I was up late last night having more fun than I’ve had in a while. We can debate our respective definitions of “fun”, but for me it’s setting myself against a programming challenge, enjoying the struggle as much as the eventual achievement.
I’m no R expert, but last night’s work is a sign that I’m heading in the right direction. It’s not reflective so much on my skill set but rather on how much I enjoyed it. This is what I’m meant to be doing!
I’m working on a project involving word prediction. The goal is to develop an app that can predict the next word you may type based on the previous word. We’re given a rather large corpus of texts, containing hundreds of thousands of tweets, blogs and news articles. From that corpus, we need to train a model that finds the most likely words to appear after any chosen word.
The whole art of Natural Language Processing and the packages that have been developed to work in this area are too complex to get into here. Instead, I want to jump to the point after I’ve processed this corpus and have a collection of 2-word n-grams and their frequency in the corpus. For example:
In this simplified collection, a user typing in how would have are, is and about presented as options. Typing in sometimes would present the user with I, . and but. There’s more complexity to this, but it’s sufficient for the next stage.
So at this stage, I am in possession of the following:
- first_words – a vector of words that appeared first in the 2-word n-gram. (how, how, how, sometimes, sometimes, sometimes)

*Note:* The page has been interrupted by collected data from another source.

import Summits.HodgeConjecture.HodgeConjecture.Theorems.F0P3GuardedLettersOfGuardedShape    -- ★ ED. 2 (the `h2` edition): same imports ∕ opens ∕ lemmas; this file is its TWO-COMPACT-PLACE twin
import Summits.HodgeConjecture.HodgeConjecture.Theorems.F0P3HodgeTypeRigidOfBetaOppAdmCot3   -- ★ (E-3a): `hodgeTypeRigid_of_betaOppAdmCot_cpt₃` (E2′₃ from β_opp-adm-cot₃ + F1a)
import Summits.HodgeConjecture.HodgeConjecture.Theorems.F0P3ThreadLetters3Defs             -- ★ the letter texts `StubE1coh₃`, `HodgeTypeRigid₃` (S5-R20: ONE home, BY NAME)
import HarnessLib

/-!
# Crux `H413` — rung 4 glue, part 4, TWO-COMPACT-PLACE TWIN (R90-TF THREAD-₃ lane 2, file (E-3b)): the v4 head of T5 at frames with TWO compact places
# `∀ compact CM frame with 3 ≤ [L⁺:ℚ], (C1♮) ∧ (C2♯) ∧ (C3♯)` ⇒ `StubE1coh₃` ∧ β_opp-adm-cot₃ ∧ letter E2′₃ `HodgeTypeRigid₃`

F0∕P3 «U3-mult», cell `hodgecm-mathlib`, crux H413 (`stmt-HodgeConjecture-24833`); R90-TF slab S5 seat R90-C133-p03 (g4), deal (H25) → E-3 (S5 dealer
R90-C133-plan (g3) 2026-09-05T03:00:09Z ∕ 03:02:55Z); census `R90/R90-C133-p01/g2/CENSUS-L7.md` 9974659a §3 (E-3); heir LEAD F0P3a-plan (g22) RULING (R-44)
(C)(7); director (g40) s2043 (c)(ii)(iii); RULING S5-R19 «₃ twins live Summits-side»; RULING S5-R20 «ONE TEXT HOME, TWO LANES» (letter texts BY NAME from ★
`F0P3ThreadLetters3Defs`).  PROOF lane (theorems only; no `def`, no instance, no notation, no `sorry`); ADDITIVE (a new module beside ★
`F0P3GuardedLettersOfGuardedShape`, which is untouched and imported for its imports and lemmas); `--supports stmt-HodgeConjecture-24833 --as helper`.
HONEST LABEL: this file pays nothing until AGG's ₃ edition consumes it; HC_CM is proved only modulo the 7 printed citations (2 remaining named inputs:
hLiu418 = stmt-HodgeConjecture-24832, h413 = stmt-HodgeConjecture-24833) until rung 0 closes.

WHY A TWIN.  The R90-TF road pays letter #80's finite-place organ from the Arthur-simple trace formula, which needs TWO compact real places of the definite
unitary group (`3 ≤ [L⁺:ℚ]`); AGG (`Lines/F0_U3LettersRung1.lean`) DERIVES E1_coh ∕ E2′ from the rung-0 rows (:651 ★ `letters_of_specPkgV8W_cot`), and the rows
need `stub_L3` (:582), so once `stub_S2sharp₃ ∕ stub_L3₃` carry `3 ≤` the V8 engine chain runs in the ₃ currency: (E-2) ★-to-be `shapeGuarded₃_of_T5` concludes the
v4 head text with ONE inserted `3 ≤ …` line — the hypothesis `h` of §3∕§4 below, token for token — and (E-1) ★-to-be `letters_of_kitFamilyOfRecordV8W₃ ∕
letters_of_specPkgV8W_cot₃` read §4's output `StubE1coh₃ ∧ HodgeTypeRigid₃`.

WHAT CHANGES w.r.t. ★ `F0P3GuardedLettersOfGuardedShape` ED. 2 (everything else VERBATIM): every ∀-frame TEXT this file introduces or concludes ((C1♮), (C3♯), the v4
head, β_opp-adm-cot, `StubE1coh`'s body) gains ONE inserted line `3 ≤ Module.finrank ℚ ↥(maximalRealSubfield L) →` after the kept `2 ≤ …` line (CONVENTION OF
RECORD S5-R19), `StubE1coh₃` ∕ `HodgeTypeRigid₃` are cited BY NAME from ★ `F0P3ThreadLetters3Defs`; each proof introduces `h3` beside `h2` and passes `hdef h2 h3` at
the ONE application of its ₃ hypothesis (`hC1c` ★ :110, `hC3c` ★ :191, `h` ★ :298–:299); the frame-local ★ inputs (`exists_muOmega`,
`cmCompactFactor_rightRegular_eq_self_of_isHolOrAntihol`, `exists_cohToken_of_isHolOrAntihol_cpt … hdef h2`, T♭ `memXiFamily_transfer_cm`, GUARDED U♭ `memXiFamily_rigid_cm`
(text `hUσ` VERBATIM, fed `hdef h2`), F1a ★ `stubF1aCM_holds`) keep their `h2` texts.  PRINT-FAITHFULNESS (director s2043 (iii)): «`3 ≤ [F⁺:ℚ]` is implied by Hyp413
(`6 ≤ [F:ℚ]`); the weakening costs nothing at the summit; anchor [Rogawski1990 §13.3 (13.3.6(c)), two compact places]» — the `3 ≤` clause is a ROUTE restriction of
the R90-TF road, not a hypothesis of Rogawski's theorems.
* §1 `stubE1coh₃_of_C1cot₃ : (∀ frame with h2 h3, C1♮) → StubE1coh₃`.
* §2 `betaOppAdmCot₃_of_C3sharp₃_of_rigidFin : (∀ frame with h2 h3, C3♯) → GUARDED U♭ → β_opp-adm-cot₃`.
* §3 `stubs_of_guardedEngine₃ (h : <v4 head, ₃ edition>) : StubE1coh₃ ∧ β_opp-adm-cot₃` (U♭ IN-HOUSE ★ `F0P3XiRigid.memXiFamily_rigid_cm`; (C2♯) carried, not used).
* §4 `letters_of_guardedEngine₃ (h : <v4 head, ₃ edition>) : StubE1coh₃ ∧ HodgeTypeRigid₃` (E2′₃ via ★ (E-3a) `hodgeTypeRigid_of_betaOppAdmCot_cpt₃` with F1a IN-HOUSE
  ★ `stubF1aCM_holds`).  AGG's ₃ edition then reads `letters_of_rung0₃ := letters_of_specPkgV8W_cot₃ frameDataOfRung0 rows_of_rung0₃` (CENSUS-L7 §4).
References: as in ★ `F0P3GuardedLettersOfGuardedShape` ([Rogawski1990] §14.6 Thm. 14.6.4 (pp. 236–239; p. 244 ll. 6–17); §12.3 pp. 176–178 (Prop. 12.3.3);
Thm. 13.3.6 (c); Prop. 15.2.1 (a), (b); §15.3 ¶1. [BorelWallach2000] VI Thm. 4.11. [BernsteinZelevinsky1977] Thm. 2.9. [BernsteinZelevinsky1976] §2.1.
[FlathCorvallis1979] Thm. 3. [BorelJacquet1979] §4.6).
-/

-- Mathlib idiom (as in ★ `GKModules`, ★ K1, ★ K1″, ★ B0): commutator bracket on `Module.End ℂ M`, to MENTION `(uFormGroup (Fin 2) (Fin 1)).lie →ₗ⁅ℝ⁆ Module.End ℂ M`
attribute [local instance 100] LieRing.ofAssociativeRing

- second_words – a vector of words that appeared second in the 2-word n-gram. (are, is, about, I, but, .)
- ngram_counts – a vector of counts associated with the word pairs. (23, 18, 10, 26, 13, 16)
These vectors are aligned so that the same index would be associated with the same n-gram and its count.
Attempt #1 – A simple matrix
My initial idea was to create a matrix with named rows and columns with counts as values so that a quick lookup could be done. For example M[‘how’, ‘are’] would yield 23.